Give back all of the records underneath exactly, with no omissions.

Stored items
§ §

open MeasureTheory ProbabilityTheory Finset Filter Set InformationTheory
open scoped BigOperators NNReal ENNReal Topology
open Literature.Probability.Process Literature.MathematicalPhysics.QuantumFieldTheory
open Literature.MathematicalPhysics.QuantumLattice (fundamentalRep fundamentalLatticeRep continuous_fundamentalRep)

variable {L : ℕ} [NeZero L]

/-! ## §1. The sub-Gaussian Laplace bound for every real parameter -/

/-- ★ **Two-sided sub-Gaussian Laplace bound under `μ_(β')`, `|β'| < 1/12`.**  For `f ∈ C³` with carré du champ `Γ(f) ≤ s` on `SU(2)^E`
and EVERY real `λ`: `∫ e^(λF) dμ_(β') ≤ exp(λ ∫F dμ_(β') + s λ²/(4(1 − 12|β'|)))` (`F = f∘coords`; g26's `wilson_laplace_le_exp_uniform`
for `λ ≥ 0`, applied to `−f` — which has the same carré du champ — for `λ < 0`). [cite: ShenZhuZhu2022, §4 Theorem 4.2] -/
theorem wilson_laplace_le_exp_uniform_real (L : ℕ) [NeZero L] (β' : ℝ)
    (f : (Edge 3 L × Fin 2 × Fin 2 × Bool → ℝ) → ℝ) (hf : ContDiff ℝ 3 f) (hβ : |β'| < 1 / 12) (s : ℝ) :
    let coords : GaugeConfig 3 L (Matrix.specialUnitaryGroup (Fin 2) ℂ) → (Edge 3 L × Fin 2 × Fin 2 × Bool → ℝ) :=
      fun V q => (fun z : ℂ => if q.2.2.2 then z.im else z.re)
        ((fundamentalRep (Fin 2) (V q.1) : Matrix (Fin 2) (Fin 2) ℂ) q.2.1 q.2.2.1)
    let A : GaugeConfig 3 L (Matrix.specialUnitaryGroup (Fin 2) ℂ) → (Edge 3 L × Fin 2 × Fin 2 × Bool) →
        (Edge 3 L × Fin 2 × Fin 2 × Bool) → ℝ := fun V i j =>
      ∑ n : Edge 3 L × NoiseIdx 2,
        (if n.1 = i.1 then (fun z : ℂ => if i.2.2.2 then z.im else z.re)
          ((latticeLangevinDynamics (fundamentalLatticeRep 2) β').noise
            (matrixConfig (fundamentalRep (Fin 2)) V) i.1 n.2 i.2.1 i.2.2.1) else 0) *
        (if n.1 = j.1 then (fun z : ℂ => if j.2.2.2 then z.im else z.re)
          ((latticeLangevinDynamics (fundamentalLatticeRep 2) β').noise
            (matrixConfig (fundamentalRep (Fin 2)) V) j.1 n.2 j.2.1 j.2.2.1) else 0)
    (∀ V, (∑ i : Edge 3 L × Fin 2 × Fin 2 × Bool, ∑ j : Edge 3 L × Fin 2 × Fin 2 × Bool, fderiv ℝ f (coords V) (Pi.single i 1) * fderiv ℝ f (coords V) (Pi.single j 1) * A V i j) ≤ s) → ∀ l : ℝ,
      ∫ V, Real.exp (l * f (coords V)) ∂(wilsonMeasure (d := 3) (L := L) (fundamentalRep (Fin 2)) β') ≤
        Real.exp (l * (∫ V, f (coords V) ∂(wilsonMeasure (d := 3) (L := L) (fundamentalRep (Fin 2)) β')) + s / (4 * (1 - 12 * |β'|)) * l ^ 2) := by
  intro coords A hΓ l
  rcases le_or_gt 0 l with hl | hl
  · exact wilson_laplace_le_exp_uniform L β' hβ f hf s hΓ l hl
  · -- apply the one-sided bound to `g = −f` at the parameter `−l ≥ 0`
    have hg : ContDiff ℝ 3 (fun z => -f z) := hf.neg
    have hΓg : ∀ V, (∑ i : Edge 3 L × Fin 2 × Fin 2 × Bool, ∑ j : Edge 3 L × Fin 2 × Fin 2 × Bool, fderiv ℝ (fun z => -f z) (coords V) (Pi.single i 1) * fderiv ℝ (fun z => -f z) (coords V) (Pi.single j 1) * A V i j) ≤ s := by
      intro V
      have e : (∑ i : Edge 3 L × Fin 2 × Fin 2 × Bool, ∑ j : Edge 3 L × Fin 2 × Fin 2 × Bool, fderiv ℝ (fun z => -f z) (coords V) (Pi.single i 1) * fderiv ℝ (fun z => -f z) (coords V) (Pi.single j 1) * A V i j) =
          (∑ i : Edge 3 L × Fin 2 × Fin 2 × Bool, ∑ j : Edge 3 L × Fin 2 × Fin 2 × Bool, fderiv ℝ f (coords V) (Pi.single i 1) * fderiv ℝ f (coords V) (Pi.single j 1) * A V i j) := by
        refine Finset.sum_congr rfl fun i _ => Finset.sum_congr rfl fun j _ => ?_
        rw [fderiv_fun_neg]
        simp only [neg_apply]
        ring
      rw [e]
      exact hΓ V
    have h := wilson_laplace_le_exp_uniform L β' hβ (fun z => -f z) hg s hΓg (-l) (by linarith)
    calc ∫ V, Real.exp (l * f (coords V)) ∂(wilsonMeasure (d := 3) (L := L) (fundamentalRep (Fin 2)) β')
        = ∫ V, Real.exp (-l * (fun z => -f z) (coords V)) ∂(wilsonMeasure (d := 3) (L := L) (fundamentalRep (Fin 2)) β') := by
          refine integral_congr_ae (ae_of_all _ fun V => ?_)
          beta_reduce
          congr 1
          ring
      _ ≤ Real.exp (-l * (∫ V, (fun z => -f z) (coords V) ∂(wilsonMeasure (d := 3) (L := L) (fundamentalRep (Fin 2)) β')) + s / (4 * (1 - 12 * |β'|)) * (-l) ^ 2) := h
      _ = Real.exp (l * (∫ V, f (coords V) ∂(wilsonMeasure (d := 3) (L := L) (fundamentalRep (Fin 2)) β')) + s / (4 * (1 - 12 * |β'|)) * l ^ 2) := by
          congr 1
          beta_reduce
          rw [integral_neg]
          ring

§ §

TASK ANSWER:
open MeasureTheory ProbabilityTheory Finset Filter Set InformationTheory
open scoped BigOperators NNReal ENNReal Topology
open Literature.Probability.Process Literature.MathematicalPhysics.QuantumFieldTheory
open Literature.MathematicalPhysics.QuantumLattice (fundamentalRep fundamentalLatticeRep continuous_fundamentalRep)

variable {L : ℕ} [NeZero L]

/-! ## §1. The sub-Gaussian Laplace bound for every real parameter -/

/-- ★ **Two-sided sub-Gaussian Laplace bound under `μ_(β')`, `|β'| < 1/12`.**  For `f ∈ C³` with carré du champ `Γ(f) ≤ s` on `SU(2)^E`
and EVERY real `λ`: `∫ e^(λF) dμ_(β') ≤ exp(λ ∫F dμ_(β') + s λ²/(4(1 − 12|β'|)))` (`F = f∘coords`; g26's `wilson_laplace_le_exp_uniform`
for `λ ≥ 0`, applied to `−f` — which has the same carré du champ — for `λ < 0`). [cite: ShenZhuZhu2022, §4 Theorem 4.2] -/
theorem wilson_laplace_le_exp_uniform_real (L : ℕ) [NeZero L] (β' : ℝ)
    (f : (Edge 3 L × Fin 2 × Fin 2 × Bool → ℝ) → ℝ) (hf : ContDiff ℝ 3 f) (hβ : |β'| < 1 / 12) (s : ℝ) :
    let coords : GaugeConfig 3 L (Matrix.specialUnitaryGroup (Fin 2) ℂ) → (Edge 3 L × Fin 2 × Fin 2 × Bool → ℝ) :=
      fun V q => (fun z : ℂ => if q.2.2.2 then z.im else z.re)
        ((fundamentalRep (Fin 2) (V q.1) : Matrix (Fin 2) (Fin 2) ℂ) q.2.1 q.2.2.1)
    let A : GaugeConfig 3 L (Matrix.specialUnitaryGroup (Fin 2) ℂ) → (Edge 3 L × Fin 2 × Fin 2 × Bool) →
        (Edge 3 L × Fin 2 × Fin 2 × Bool) → ℝ := fun V i j =>
      ∑ n : Edge 3 L × NoiseIdx 2,
        (if n.1 = i.1 then (fun z : ℂ => if i.2.2.2 then z.im else z.re)
          ((latticeLangevinDynamics (fundamentalLatticeRep 2) β').noise
            (matrixConfig (fundamentalRep (Fin 2)) V) i.1 n.2 i.2.1 i.2.2.1) else 0) *
        (if n.1 = j.1 then (fun z : ℂ => if j.2.2.2 then z.im else z.re)
          ((latticeLangevinDynamics (fundamentalLatticeRep 2) β').noise
            (matrixConfig (fundamentalRep (Fin 2)) V) j.1 n.2 j.2.1 j.2.2.1) else 0)
    (∀ V, (∑ i : Edge 3 L × Fin 2 × Fin 2 × Bool, ∑ j : Edge 3 L × Fin 2 × Fin 2 × Bool, fderiv ℝ f (coords V) (Pi.single i 1) * fderiv ℝ f (coords V) (Pi.single j 1) * A V i j) ≤ s) → ∀ l : ℝ,
      ∫ V, Real.exp (l * f (coords V)) ∂(wilsonMeasure (d := 3) (L := L) (fundamentalRep (Fin 2)) β') ≤
        Real.exp (l * (∫ V, f (coords V) ∂(wilsonMeasure (d := 3) (L := L) (fundamentalRep (Fin 2)) β')) + s / (4 * (1 - 12 * |β'|)) * l ^ 2) := by
  intro coords A hΓ l
  rcases le_or_gt 0 l with hl | hl
  · exact wilson_laplace_le_exp_uniform L β' hβ f hf s hΓ l hl
  · -- apply the one-sided bound to `g = −f` at the parameter `−l ≥ 0`
    have hg : ContDiff ℝ 3 (fun z => -f z) := hf.neg
    have hΓg : ∀ V, (∑ i : Edge 3 L × Fin 2 × Fin 2 × Bool, ∑ j : Edge 3 L × Fin 2 × Fin 2 × Bool, fderiv ℝ (fun z => -f z) (coords V) (Pi.single i 1) * fderiv ℝ (fun z => -f z) (coords V) (Pi.single j 1) * A V i j) ≤ s := by
      intro V
      have e : (∑ i : Edge 3 L × Fin 2 × Fin 2 × Bool, ∑ j : Edge 3 L × Fin 2 × Fin 2 × Bool, fderiv ℝ (fun z => -f z) (coords V) (Pi.single i 1) * fderiv ℝ (fun z => -f z) (coords V) (Pi.single j 1) * A V i j) =
          (∑ i : Edge 3 L × Fin 2 × Fin 2 × Bool, ∑ j : Edge 3 L × Fin 2 × Fin 2 × Bool, fderiv ℝ f (coords V) (Pi.single i 1) * fderiv ℝ f (coords V) (Pi.single j 1) * A V i j) := by
        refine Finset.sum_congr rfl fun i _ => Finset.sum_congr rfl fun j _ => ?_
        rw [fderiv_fun_neg]
        simp only [neg_apply]
        ring
      rw [e]
      exact hΓ V
    have h := wilson_laplace_le_exp_uniform L β' hβ (fun z => -f z) hg s hΓg (-l) (by linarith)
    calc ∫ V, Real.exp (l * f (coords V)) ∂(wilsonMeasure (d := 3) (L := L) (fundamentalRep (Fin 2)) β')
        = ∫ V, Real.exp (-l * (fun z => -f z) (coords V)) ∂(wilsonMeasure (d := 3) (L := L) (fundamentalRep (Fin 2)) β') := by
          refine integral_congr_ae (ae_of_all _ fun V => ?_)
          beta_reduce
          congr 1
          ring
      _ ≤ Real.exp (-l * (∫ V, (fun z => -f z) (coords V) ∂(wilsonMeasure (d := 3) (L := L) (fundamentalRep (Fin 2)) β')) + s / (4 * (1 - 12 * |β'|)) * (-l) ^ 2) := h
      _ = Real.exp (l * (∫ V, f (coords V) ∂(wilsonMeasure (d := 3) (L := L) (fundamentalRep (Fin 2)) β')) + s / (4 * (1 - 12 * |β'|)) * l ^ 2) := by
          congr 1
          beta_reduce
          rw [integral_neg]
          ring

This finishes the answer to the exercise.